Genetic basis of Centronuclear Myopathy in Great Danes - is caused by a mutation in the BIN1 gene (Bridging Integrator 1). This mutation is a single base change affecting the BIN1 gene, which is involved in muscle cell structure and function. The disease is inherited in an autosomal recessive manner, meaning affected dogs have two copies of the mutated gene while carriers have one copy and appear normal but can pass the mutation on.
Pathophysiology - The BIN1 gene mutation disrupts muscle fiber architecture, leading to progressive muscle wasting and weakness. Affected muscles show specific cytoarchitectural changes with central zones and abnormalities in muscle fiber structure.
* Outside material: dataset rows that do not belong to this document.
import Summits.Ventures.PackingBounds.ThreePointCert.K6d10Cert

/-!
# κ(6) ≤ 78: kernel validation of Gram block R4 (chunks 1–5 of 8)

Framing: lottery ticket; floor = certified bounds/negative ranges. Venture `PackingBounds` (cell
`pub-packcert`), three-point SDP family. Integer data of a feasible point of the Bachoc–Vallentin
semidefinite program (n = 6, s = 1/2, degree d = 10, symmetric
sums of squares), derived by `pub-packcert-lp/code/lean3pt/cert2lean_lp.py` (the lp seat's fixed-point
variant of `pub-packcert-sdp/code/lean3pt/cert2lean.py`) from the exact rational certificate
`sdp-d6-deg10-sym-lp-v1.json` of the cell (exact verifier #1 + verifier #2 of the other seat), in the
units of the kernel checker `ThreePointCert.Check` (soundness `ThreePointCert.Sound`). Generated
file: plain lists of integers / monomials.
-/

namespace Summit.Ventures.PackingBounds.ThreePointCert.K6d10

open Literature.Geometry.DiscreteGeometry Literature.Geometry.DiscreteGeometry.PolyCert PolyCert.SPoly

set_option maxHeartbeats 0 in
/-- Block `R4`: rows from 0 (51 rows) of `zᵀ(LLᵀ)z` added to `[]` give `dR4c1` (kernel). -/
theorem okR4_1 : chunkOK K6d10.gR4 0 51 [] K6d10.dR4c1 = true := by
  decide +kernel

set_option maxHeartbeats 0 in
/-- Block `R4`: rows from 51 (23 rows) of `zᵀ(LLᵀ)z` added to `dR4c1` give `dR4c2` (kernel). -/
theorem okR4_2 : chunkOK K6d10.gR4 51 23 K6d10.dR4c1 K6d10.dR4c2 = true := by
  decide +kernel

set_option maxHeartbeats 0 in
/-- Block `R4`: rows from 74 (19 rows) of `zᵀ(LLᵀ)z` added to `dR4c2` give `dR4c3` (kernel). -/
theorem okR4_3 : chunkOK K6d10.gR4 74 19 K6d10.dR4c2 K6d10.dR4c3 = true := by
  decide +kernel

set_option maxHeartbeats 0 in
/-- Block `R4`: rows from 93 (17 rows) of `zᵀ(LLᵀ)z` added to `dR4c3` give `dR4c4` (kernel). -/
theorem okR4_4 : chunkOK K6d10.gR4 93 17 K6d10.dR4c3 K6d10.dR4c4 = true := by
  decide +kernel

set_option maxHeartbeats 0 in
/-- Block `R4`: rows from 110 (15 rows) of `zᵀ(LLᵀ)z` added to `dR4c4` give `dR4c5` (kernel). -/
theorem okR4_5 : chunkOK K6d10.gR4 110 15 K6d10.dR4c4 K6d10.dR4c5 = true := by
  decide +kernel

end Summit.Ventures.PackingBounds.ThreePointCert.K6d10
Clinical signs start around 6-8 months of age, with progressive muscle atrophy, exercise intolerance, muscle tremors, and collapse.
Complications - Onset typically occurs in puppies or young adults. Symptoms include exercise intolerance, muscle tremors, reluctance to move, progressive muscle wasting, especially in pelvic limbs. The disease progresses with increasing muscle weakness and collapse. Most affected dogs have a poor prognosis, and there is no effective treatment available. Many affected dogs are euthanized due to deterioration.
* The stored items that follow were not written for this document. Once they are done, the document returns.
/-!
# S2β · (C-word) «A LEVEL-`i` AVERAGE OF A FINE-SMALL, FINE-FLAT FIELD IS `≤ (σ₀·η⁻¹ + C·ε)·Lⁱη`»: the sup (bond-size) profile of the (0.4)-averaged
# tower `Ū^i U₀` from ONE fine bond letter `dist1 (U₀ ℓ) ≤ σ₀` and the plaquette profile of the tower — straight word of `L` bonds + correction factor

Cell `ym3-torus` (YM ladder rung R3 = continuum `SU(2)` Yang–Mills on the three-torus at fixed lattice data — a RUNG: NOT d = 4, NOT infinite volume, NOT
a mass gap, NOT Clay).  Width seat «width 20» `ym3-torus-px20` (gen 25), FREE px helper on crux `stmt-QuantumFields-20520`, LINE g18-1 S2β.  ROW (C-word)
named by the architect (px17 g23 2026-09-01T02:05:16Z (2): «row (REG-UP) C-σ of record := (RES-u.7σ) ∘ (C-word) “a level-i average of a fine-small, fine-flat field is
`≤ (σ_fine·η⁻¹ + d²ε₀)·Lⁱη`” — GLOBAL»; desk WORD №713 «(C-word) OFFERED by px20 g25; silence = px20's»).  CONSUMERS: (REG-UP) C-σ (px13 g29) and w5 g29's
✓`bondGrad_descTransf_le_of_descent` (the displayed `hdesc : ∀ B, dist1 (descendTo … (g•U₀) B) ≤ s′`).  `--kind proof --supports stmt-QuantumFields-20520 --as helper`,
count-neutral, DEFINITION-FREE (0 `def`, 0 `instance`, 0 `notation`, 0 `sorry`, default heartbeats).

WHAT IS PROVED (sorry-free; every plaquette hypothesis NON-STRICT `≤`, so the station's (BKG) binder docks verbatim).
§1 (generic `P : Params`, any `GaugeGroup` ∕ `SU(N)` with the PRINTED `exp[mean log]`): `dist1_pathProd_le` (`dist1 (U(b₀⋯b_{k−1})) ≤ k·σ`);
   ★`dist1_avgFun_le_of_bond_le (hσ : ∀ b, dist1 (U b) ≤ σ) (ha : 0 ≤ a) (hU : ∀ q, dist1 (U(∂q)) ≤ a) (hδ : θ < δ_N) (h6 : θ ≤ 1∕6) (c) :
   dist1 (avgFun expMeanLogSU U c) ≤ L·σ + 2θ`, `θ := ((d+2)L)²∕4·a` — `Ū(c) = corr·U(Γ_c)`: the straight word (§1) + the correction factor by lit
   ✓`BlockAveragingEMLProp2.dist1_corr_le_two_mul` ∘ ✓`dist1_loopHol_le'` (loops ⟸ plaquettes by lattice Stokes, [Balaban1985Averaging] (19)–(20)).
§2 ★★`dist1_iter_le_of_bond_le (hσ₀ : ∀ ℓ, dist1 (U ℓ) ≤ σ₀) (N) (a) (ha) (hplaq : ∀ k < N, ∀ q, dist1 ((Ū^k U)(∂q)) ≤ a k) (hδ) (h6) :
   ∀ i ≤ N, ∀ b, dist1 (Ū^i U b) ≤ L^i·σ₀ + Σ_{k<i} L^{i−1−k}·(2·((d+2)L)²∕4·a k)` (§1 iterated; `rec_step` is the bookkeeping).
§3 (`T3Family`, `ℰp`, `SU(2)`): `geom_mixed_sum` (`Σ_{k<i} L^{i−1−k}·L^{2k} = (L^{2i} − L^i)∕(L² − L)`, the exact solution of the recursion); ★★★`dist1_iter_le_bkg (hσ₀) (hCB hα)
   (hBKG : ⟨the station's (BKG) binder VERBATIM: ∀ t ≤ K−J, ∀ p, dist1 ((Ū^t U₀)(∂p)) ≤ C_B·α·L^{2t}·(L⁻¹)^{2(K−J)}⟩) (hδ : ((3+2)L)²∕4·(C_Bα) < δ₂) (h6 : … ≤ 1∕6) :
   ∀ i ≤ K−J, ∀ b, dist1 (Ū^i U₀ b) ≤ L^i·σ₀ + (2·((3+2)L)²∕4)·(C_B·α·(L⁻¹)^{2(K−J)})·(L^{2i} − L^i)∕(L² − L)`; ★★`dist1_iter_le_bkg'` — the `η`-form
   **`dist1 (Ū^i U₀ b) ≤ L^i·σ₀ + ((3+2)²L∕(2(L−1)))·(C_B·α)·(L^i·(L⁻¹)^{K−J})²`** (with `σ₀ = η·s₀`: `≤ (s₀ + C·C_B·α)·L^iη`, the architect's shape, `C = 25L∕(2(L−1))`);
   ★★`dist1_descendTo_le_bkg (hJK) … (B : PBond (F.P J) 0) : dist1 (descendTo F ℰp J K hJK U₀ B) ≤ L^{K−J}·σ₀ + ((3+2)²L∕(2(L−1)))·(C_B·α)` — the `s′` of (RES-u.7σ) §6.
WINDOW NOTE.  `hδ`∕`h6` ask `((d+2)L)²∕4·(C_B·α) ≤ 1∕6` and `< δ₂` (genre of ✓p839707's displayed `(((d+2)L)²∕4)·C_B·α ≤ min(1∕24, δ_SU∕2)`); `L^{2t}·(L⁻¹)^{2(K−J)} ≤ 1`
for `t ≤ K − J` carries them to every level.

HONEST SCOPE.  Triangle inequalities for `dist1` along the averaging word and a geometric sum; the (0.4) correction-factor bound is the tree's (lit, by name); nothing of
Bałaban's renormalisation-group analysis is asserted or proved ([Balaban1987RG1] (0.4), (0.11) p.253; [Balaban1985Averaging] (19)–(20) p.21); the fine bond letter `σ₀`
(`hBG` read at height `K`, desk №712∕RULING №131), the (BKG) class and the windows are HYPOTHESES; (REG-UP) C, (RES-u.7)∕(7σ), GAP♯∘ (`stub_uniformFibreGapOrbit`, registry
3732b7df UNTOUCHED, 0∕5), the five registered stubs, S2β, crux 20520, 19936, 19200 and `YM3TorusSU2` are NOT proved; no registered stub is closed; rung R3 — NOT d = 4,
NOT infinite volume, NOT a mass gap, NOT Clay; the Yang–Mills mass gap is NOT proved.
-/

set_option autoImplicit false
noncomputable section
open scoped Matrix.Norms.L2Operator
open Finset
namespace Summit.QuantumFields.YangMills.Theorems.FluctuationComparisonRegPrIntLS2BetaAveragedBondWord

open Literature.MathematicalPhysics.QuantumFieldTheory.Balaban1983to89
open Literature.MathematicalPhysics.QuantumFieldTheory.Balaban1983to89.T4Continuum
open Literature.MathematicalPhysics.QuantumFieldTheory.Balaban1983to89.BlockAveraging (Idx avgFun corr loopHol blockAvg blockAvg_avg)
open Literature.MathematicalPhysics.QuantumFieldTheory.Balaban1983to89.AveragingRT (pathProd axialAvg line)
open Literature.MathematicalPhysics.QuantumFieldTheory.Balaban1983to89.ExpMeanLog (expMeanLogSU deltaSU)
open Literature.MathematicalPhysics.QuantumFieldTheory.Balaban1983to89.BlockAveragingEMLProp2 (dist1_loopHol_le' dist1_corr_le_two_mul)
open Literature.MathematicalPhysics.QuantumFieldTheory.Balaban1983to89.T3ContinuumYM3Torus
open Literature.MathematicalPhysics.QuantumFieldTheory.Balaban1983to89.T3UnitLawDensityEML (ℰp)
open Literature.MathematicalPhysics.QuantumFieldTheory.Balaban1983to89.T3TiltDescent (descendTo)
open Literature.MathematicalPhysics.QuantumFieldTheory.Balaban1983to89.T3LevelShift (bondShift)

/-! ## §1 One step (generic lattice `P`, `SU(N)`, printed averaging `exp[mean log]`) -/
section OneStep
Why This Matters to Breeders and Vets - Genetic testing is available for the BIN1 mutation, enabling identification of carriers and affected dogs. Responsible breeding using genetic test results can prevent producing affected puppies. Understanding this disorder helps veterinarians diagnose the condition early and differentiate it from other neuromuscular diseases.
Summary - Centronuclear Myopathy in Great Danes is a severe, autosomal recessive inherited muscle disease caused by a mutation in the BIN1 gene. It leads to progressive muscle weakness and exercise intolerance beginning around 6 months of age. Genetic testing enables diagnosis and supports breeding strategies to reduce prevalence and prevent affected puppies.